import Summits.QuantumFields.BalabanUV.T4Continuum.Support.VariationalVectorOneStepRepair

/-!
# T⁴ programme, spine node NE2 (U1a), lane P2 — SUPPLIER LEAF V-ONE FOR E-VALUED 1-FORMS («V-ONE-1F»), file 8: THE FULL `hONE` BINDER FROM THE CURL
# HALF AND A FINE-LEVEL GAUGE SLICE (SLICE′) — the upper-bracket twin of leaf-09-g6's (SLICE) reframing of leaf V-GF

NE2 formalisation swarm `b2b-balaban-t4-ne2-formalise-*`, leaf prover 01 GEN 6 (`prover-b2b-balaban-t4-ne2-formalise-leaf-01-g6-0`); own-initiative corollary (journal
2026-08-20 ≈14:20Z) of file 5 `VariationalVectorOneStepPhys.SfV_interpV_le` (the curl half at the tilted competitor) and file 6 `VariationalVectorOneStepRepair.nsqV_interpV_le`
(its size), answering leaf-09-g6's design note (CLAIMS.log 2026-08-20 14:00Z «V-GF REFRAMED = THE GAUGE-SLICE LOWER BRACKET»): there the LOWER bracket's `hFED` for the full
form is replaced by the curl Federbush + a coarse-level slice; HERE the UPPER bracket's `hONE` for the full fine form `SfV R′ G′` is obtained from the curl half + the
fine-level slice
  (SLICE′)  `∀ W′, ∃ V′, Q₁ V′ = Q₁ W′ ∧ SfV n L M R′ G′ V′ ≤ SfV n L M R′ 0 W′ + σ′·qVV n L M W′`
(«inside every fine fibre the zero set of `G′` is reachable at curl-cost `σ′`·size»; DISPLAYED — at `U = 1` Bałaban's `(I − P)∂*` functional has `σ′ = 0` by the note's
(iii); with background `σ′ = O(curvature)` is leaf V-GF's content, NOT proved here).  This supersedes, for divergence-type `G′`, file 5's `blockSpin_Q1_le_of_GF` whose
displayed (GF2′) is NOT to be expected (located note N-ne2leaf01g6-1).
THE STATEMENT (**`blockSpin_Q1_le_of_slice`**; `Q₁ := QvL L (fine n M) (frameT U′ Rc)`; files 1–5's data; any `G, G′ ≥ 0`, `0 ≤ σ′`):
    `blockSpin Q₁ (SfV n L M R′ G′) W ≤ ( √( ScV n M Rc G W + 4(d+26)(L∕n²)·rhoV W ) + (δ′ + √(σ′·(4(1+d²)+50)))·√(qWV n M W) )²`,
`δ′ = nL√(d(50p²∕L + (32(1+d²)+400)m²)∕2)` — the `hONE` binder of `VariationalVectorForm.vector_pair_bracket_sqrt` for the FULL fine form; also
`QvL_frameT_surjective` (the census's `hsurj₁` binder at `frameT` carriers) and the abstract any-carrier step `blockSpin_le_of_slice`.

HONEST FRAMING (T4-DAG p. 1).  Model level (frames ∕ transports ∕ `G`, `G′` DATA); [folklore] real bookkeeping; (SLICE′) displayed, not proved; nothing printed is a
hypothesis; no `def`, no `def … : Prop`, no `sorry`; axioms standard.  NE2 NOT proved; spine PROVED 0∕9; rung (B)+1 finite T⁴ — NOT infinite volume, NOT mass gap, NOT
Clay.  HONEST DEPENDENCY (cell, verbatim): continuum YM on T⁴ ⇐ BetaPertH ∧ nine spine estimates (0/9 proved); BetaPertH ⇐ (D1) ∧ (D4) ∧ CAP+tail; G-an2-4 gates
asym, D1 and NE2/3/4.
-/

noncomputable section

namespace Summit.QuantumFields.BalabanUV.T4Continuum.VariationalVectorOneStepSlice

open Literature.MathematicalPhysics.QuantumFieldTheory.Balaban1983to89
open Literature.MathematicalPhysics.QuantumFieldTheory.Balaban1983to89.B5Prop11Plancherel (Tor fine unitVec)
open Literature.MathematicalPhysics.QuantumFieldTheory.Balaban1983to89.B5Block118 (bpt)
open Summit.QuantumFields.BalabanUV.T4Continuum.VariationalTransfer (blockSpin blockSpin_le)
open Summit.QuantumFields.BalabanUV.T4Continuum.VariationalColourFederbush (norm_le_one_of_mem_unitary)
open Summit.QuantumFields.BalabanUV.T4Continuum.VectorBlockTrialForm (nsqV nsqV_nonneg QvL)
open Summit.QuantumFields.BalabanUV.T4Continuum.VariationalVectorForm (ScV SfV qWV qVV ScV_nonneg SfV_nonneg qWV_nonneg)
open Summit.QuantumFields.BalabanUV.T4Continuum.VariationalVectorInterpolant (interpV frameT QvL_interpV)
open Summit.QuantumFields.BalabanUV.T4Continuum.VariationalVectorOneStep (plaq)
open Summit.QuantumFields.BalabanUV.T4Continuum.VariationalVectorOneStepPhys (rhoV rhoV_nonneg SfV_interpV_le)
open Summit.QuantumFields.BalabanUV.T4Continuum.VariationalVectorOneStepRepair (nsqV_interpV_le)

variable {d : ℕ} {E : Type*} [NormedAddCommGroup E] [InnerProductSpace ℂ E] [CompleteSpace E]
variable (n L : ℕ) [NeZero n] [NeZero L] (M : Fin d → ℕ) [hM : ∀ μ, NeZero (M μ)]
variable {Rc : Tor (fine n M) → Fin d → (E →L[ℂ] E)} {R' : Tor (fine L (fine n M)) → Fin d → (E →L[ℂ] E)}
variable {U' : Tor (fine L (fine n M)) → (E →L[ℂ] E)} {m p : ℝ}

/-- **THE FRAME-ADAPTED ONE-STEP CARRIER IS ONTO** (the V-END census's `hsurj₁` binder, `VariationalVectorEndOfLeaves.towerLimitRate_effV_of_leaves`, at
`T′ := frameT U′ Rc`): the tilted interpolant of file 1 is an explicit right inverse (`QvL_interpV`). [folklore] -/
theorem QvL_frameT_surjective (hU : ∀ x, U' x ∈ unitary (E →L[ℂ] E)) :
    Function.Surjective (QvL L (fine n M) (frameT L (fine n M) U' Rc)) :=
  fun W => ⟨interpV L (fine n M) U' Rc W, QvL_interpV L (fine n M) Rc W hU⟩

omit [CompleteSpace E] in
/-- **ABSTRACT SLICE STEP, ANY CARRIER `Q₁`**: a competitor `W′` over `W` with pure-curl fine form `≤ X` and size `qVV W′ ≤ Y`, plus (SLICE′) at cost `σ′`,
bound the block-spin value of the FULL fine form: `blockSpin Q₁ (SfV R′ G′) W ≤ X + σ′·Y` (for general line carriers `Q_T` combine with an `∃`-form of file 6's
repaired competitor). [folklore] -/
theorem blockSpin_le_of_slice {Q₁ : (Tor (fine L (fine n M)) → Fin d → E) → (Tor (fine n M) → Fin d → E)}
    {G' : (Tor (fine L (fine n M)) → Fin d → E) → ℝ} (hG0' : ∀ W', 0 ≤ G' W') {σ' : ℝ} (hσ' : 0 ≤ σ')
    (hslice : ∀ W' : Tor (fine L (fine n M)) → Fin d → E, ∃ V' : Tor (fine L (fine n M)) → Fin d → E,
      Q₁ V' = Q₁ W' ∧ SfV n L M R' G' V' ≤ SfV n L M R' (fun _ => 0) W' + σ' * qVV n L M W')
    {W : Tor (fine n M) → Fin d → E} {W' : Tor (fine L (fine n M)) → Fin d → E} (hW' : Q₁ W' = W) {X Y : ℝ}
    (hX : SfV n L M R' (fun _ => 0) W' ≤ X) (hY : qVV n L M W' ≤ Y) :
    blockSpin Q₁ (SfV n L M R' G') W ≤ X + σ' * Y := by
  obtain ⟨V', hV', hSV'⟩ := hslice W'
  rw [hW'] at hV'
  exact (blockSpin_le (SfV_nonneg n L M R' hG0') hV').trans (hSV'.trans (add_le_add hX (mul_le_mul_of_nonneg_left hY hσ')))

/-- the physical size of the tilted competitor: `qVV n L M Λ′_W ≤ (4(1+d²)+50)·qWV n M W`. [folklore] -/
theorem qVV_interpV_le (hU : ∀ x, U' x ∈ unitary (E →L[ℂ] E)) (hRc : ∀ y μ, ‖Rc y μ‖ ≤ 1) (W : Tor (fine n M) → Fin d → E) :
    qVV n L M (interpV L (fine n M) U' Rc W) ≤ (4 * (1 + (d : ℝ) ^ 2) + 50) * qWV n M W := by
  have hn : (0 : ℝ) < n := by exact_mod_cast Nat.pos_of_ne_zero (NeZero.ne n)
  have hL : (0 : ℝ) < L := by exact_mod_cast Nat.pos_of_ne_zero (NeZero.ne L)
  have h := nsqV_interpV_le n L M hU hRc W
  unfold qVV qWV
  rw [mul_pow]
  calc (((n : ℝ) ^ d * (L : ℝ) ^ d))⁻¹ * nsqV (fine L (fine n M)) (interpV L (fine n M) U' Rc W)
      ≤ (((n : ℝ) ^ d * (L : ℝ) ^ d))⁻¹ * ((4 * (1 + (d : ℝ) ^ 2) + 50) * ((L : ℝ) ^ d * nsqV (fine n M) W)) :=
        mul_le_mul_of_nonneg_left h (by positivity)
    _ = _ := by field_simp

/-- **LEAF V-ONE-1F — THE FULL `hONE` BINDER FROM THE CURL HALF AND A FINE-LEVEL GAUGE SLICE**: files 1–5's data (`U′`, `Rc` unitary, plaquette defect
`≤ p`, fine frame defects `≤ m`), any `G ≥ 0` on the coarse side, `G′ ≥ 0` on the fine side, `0 ≤ σ′`, and the DISPLAYED fine-level slice
(SLICE′) `∀ W′, ∃ V′, Q₁V′ = Q₁W′ ∧ SfV n L M R′ G′ V′ ≤ SfV n L M R′ 0 W′ + σ′·qVV n L M W′` for `Q₁ := QvL L (fine n M) (frameT U′ Rc)` ⟹
`blockSpin Q₁ (SfV n L M R′ G′) W ≤ ( √( ScV n M Rc G W + 4(d+26)(L∕n²)·rhoV W ) + (δ′ + √(σ′·(4(1+d²)+50)))·√(qWV n M W) )²`. [folklore] -/
theorem blockSpin_Q1_le_of_slice (hU : ∀ x, U' x ∈ unitary (E →L[ℂ] E)) (hRc1 : ∀ y μ, Rc y μ ∈ unitary (E →L[ℂ] E)) (hm : 0 ≤ m)
    (hin : ∀ (y : Tor (fine n M)) (j : Fin d → Fin L) (μ : Fin d), (j μ : ℕ) + 1 < L →
      ‖R' (bpt L (fine n M) y j) μ * star (U' (bpt L (fine n M) y j + unitVec (fine L (fine n M)) μ)) - star (U' (bpt L (fine n M) y j))‖ ≤ m)
    (hcross : ∀ (y : Tor (fine n M)) (j : Fin d → Fin L) (μ : Fin d), (j μ : ℕ) + 1 = L →
      ‖R' (bpt L (fine n M) y j) μ * star (U' (bpt L (fine n M) y j + unitVec (fine L (fine n M)) μ))
        - star (U' (bpt L (fine n M) y j)) * Rc y μ‖ ≤ m)
    (hp : ∀ y μ ν, ‖plaq (fine n M) Rc y μ ν‖ ≤ p) {G : (Tor (fine n M) → Fin d → E) → ℝ} (hG0 : ∀ W, 0 ≤ G W)
    {G' : (Tor (fine L (fine n M)) → Fin d → E) → ℝ} (hG0' : ∀ W', 0 ≤ G' W') {σ' : ℝ} (hσ' : 0 ≤ σ')
    (hslice : ∀ W' : Tor (fine L (fine n M)) → Fin d → E, ∃ V' : Tor (fine L (fine n M)) → Fin d → E,
      QvL L (fine n M) (frameT L (fine n M) U' Rc) V' = QvL L (fine n M) (frameT L (fine n M) U' Rc) W' ∧
        SfV n L M R' G' V' ≤ SfV n L M R' (fun _ => 0) W' + σ' * qVV n L M W')
    (W : Tor (fine n M) → Fin d → E) :
    blockSpin (QvL L (fine n M) (frameT L (fine n M) U' Rc)) (SfV n L M R' G') W
      ≤ (Real.sqrt (ScV n M Rc G W + 4 * ((d : ℝ) + 26) * ((L : ℝ) / (n : ℝ) ^ 2) * rhoV n M Rc W)
          + ((n : ℝ) * L * Real.sqrt (d * (50 * p ^ 2 / L + (32 * (1 + (d : ℝ) ^ 2) + 400) * m ^ 2) / 2)
              + Real.sqrt (σ' * (4 * (1 + (d : ℝ) ^ 2) + 50))) * Real.sqrt (qWV n M W)) ^ 2 := by
  have hRc : ∀ y μ, ‖Rc y μ‖ ≤ 1 := fun y μ => norm_le_one_of_mem_unitary (hRc1 y μ)
  set Λ' := interpV L (fine n M) U' Rc W with hΛ'
  have hQ : QvL L (fine n M) (frameT L (fine n M) U' Rc) Λ' = W := QvL_interpV L (fine n M) Rc W hU
  obtain ⟨V', hV', hSV'⟩ := hslice Λ'
  rw [hQ] at hV'
  have hcurl := SfV_interpV_le n L M hU hRc1 hm hin hcross hp hG0 W
  have hsize := qVV_interpV_le n L M hU hRc W
  set A : ℝ := Real.sqrt (ScV n M Rc G W + 4 * ((d : ℝ) + 26) * ((L : ℝ) / (n : ℝ) ^ 2) * rhoV n M Rc W) with hA
  set B : ℝ := (n : ℝ) * L * Real.sqrt (d * (50 * p ^ 2 / L + (32 * (1 + (d : ℝ) ^ 2) + 400) * m ^ 2) / 2) * Real.sqrt (qWV n M W) with hB
  set D : ℝ := Real.sqrt (σ' * (4 * (1 + (d : ℝ) ^ 2) + 50)) * Real.sqrt (qWV n M W) with hD
  have hA0 : 0 ≤ A := Real.sqrt_nonneg _
  have hB0 : 0 ≤ B := by positivity
  have hD0 : 0 ≤ D := by positivity
  have hq0 : 0 ≤ qWV n M W := qWV_nonneg n M W
  have hD2 : σ' * qVV n L M Λ' ≤ D ^ 2 := by
    rw [hD, mul_pow, Real.sq_sqrt (by positivity), Real.sq_sqrt hq0, mul_assoc]
    exact mul_le_mul_of_nonneg_left hsize hσ'
  calc blockSpin (QvL L (fine n M) (frameT L (fine n M) U' Rc)) (SfV n L M R' G') W ≤ SfV n L M R' G' V' :=
        blockSpin_le (SfV_nonneg n L M R' hG0') hV'
    _ ≤ SfV n L M R' (fun _ => 0) Λ' + σ' * qVV n L M Λ' := hSV'
    _ ≤ (A + B) ^ 2 + D ^ 2 := add_le_add hcurl hD2
    _ ≤ (A + B + D) ^ 2 := by nlinarith [mul_nonneg (add_nonneg hA0 hB0) hD0]
    _ = _ := by rw [hB, hD]; ring

end Summit.QuantumFields.BalabanUV.T4Continuum.VariationalVectorOneStepSlice

end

++++

* **ASSIGNMENT**
Copy the lines of the data above exactly as written, beginning with the line containing "(fine n M)) → (E" and ending with the line containing "FRAME-ADAPTED ONE-STEP CARRIER", and leave out all other lines.

* **EXERCISE RESULT**
variable {U' : Tor (fine L (fine n M)) → (E →L[ℂ] E)} {m p : ℝ}

/-- **THE FRAME-ADAPTED ONE-STEP CARRIER IS ONTO** (the V-END census's `hsurj₁` binder, `VariationalVectorEndOfLeaves.towerLimitRate_effV_of_leaves`, at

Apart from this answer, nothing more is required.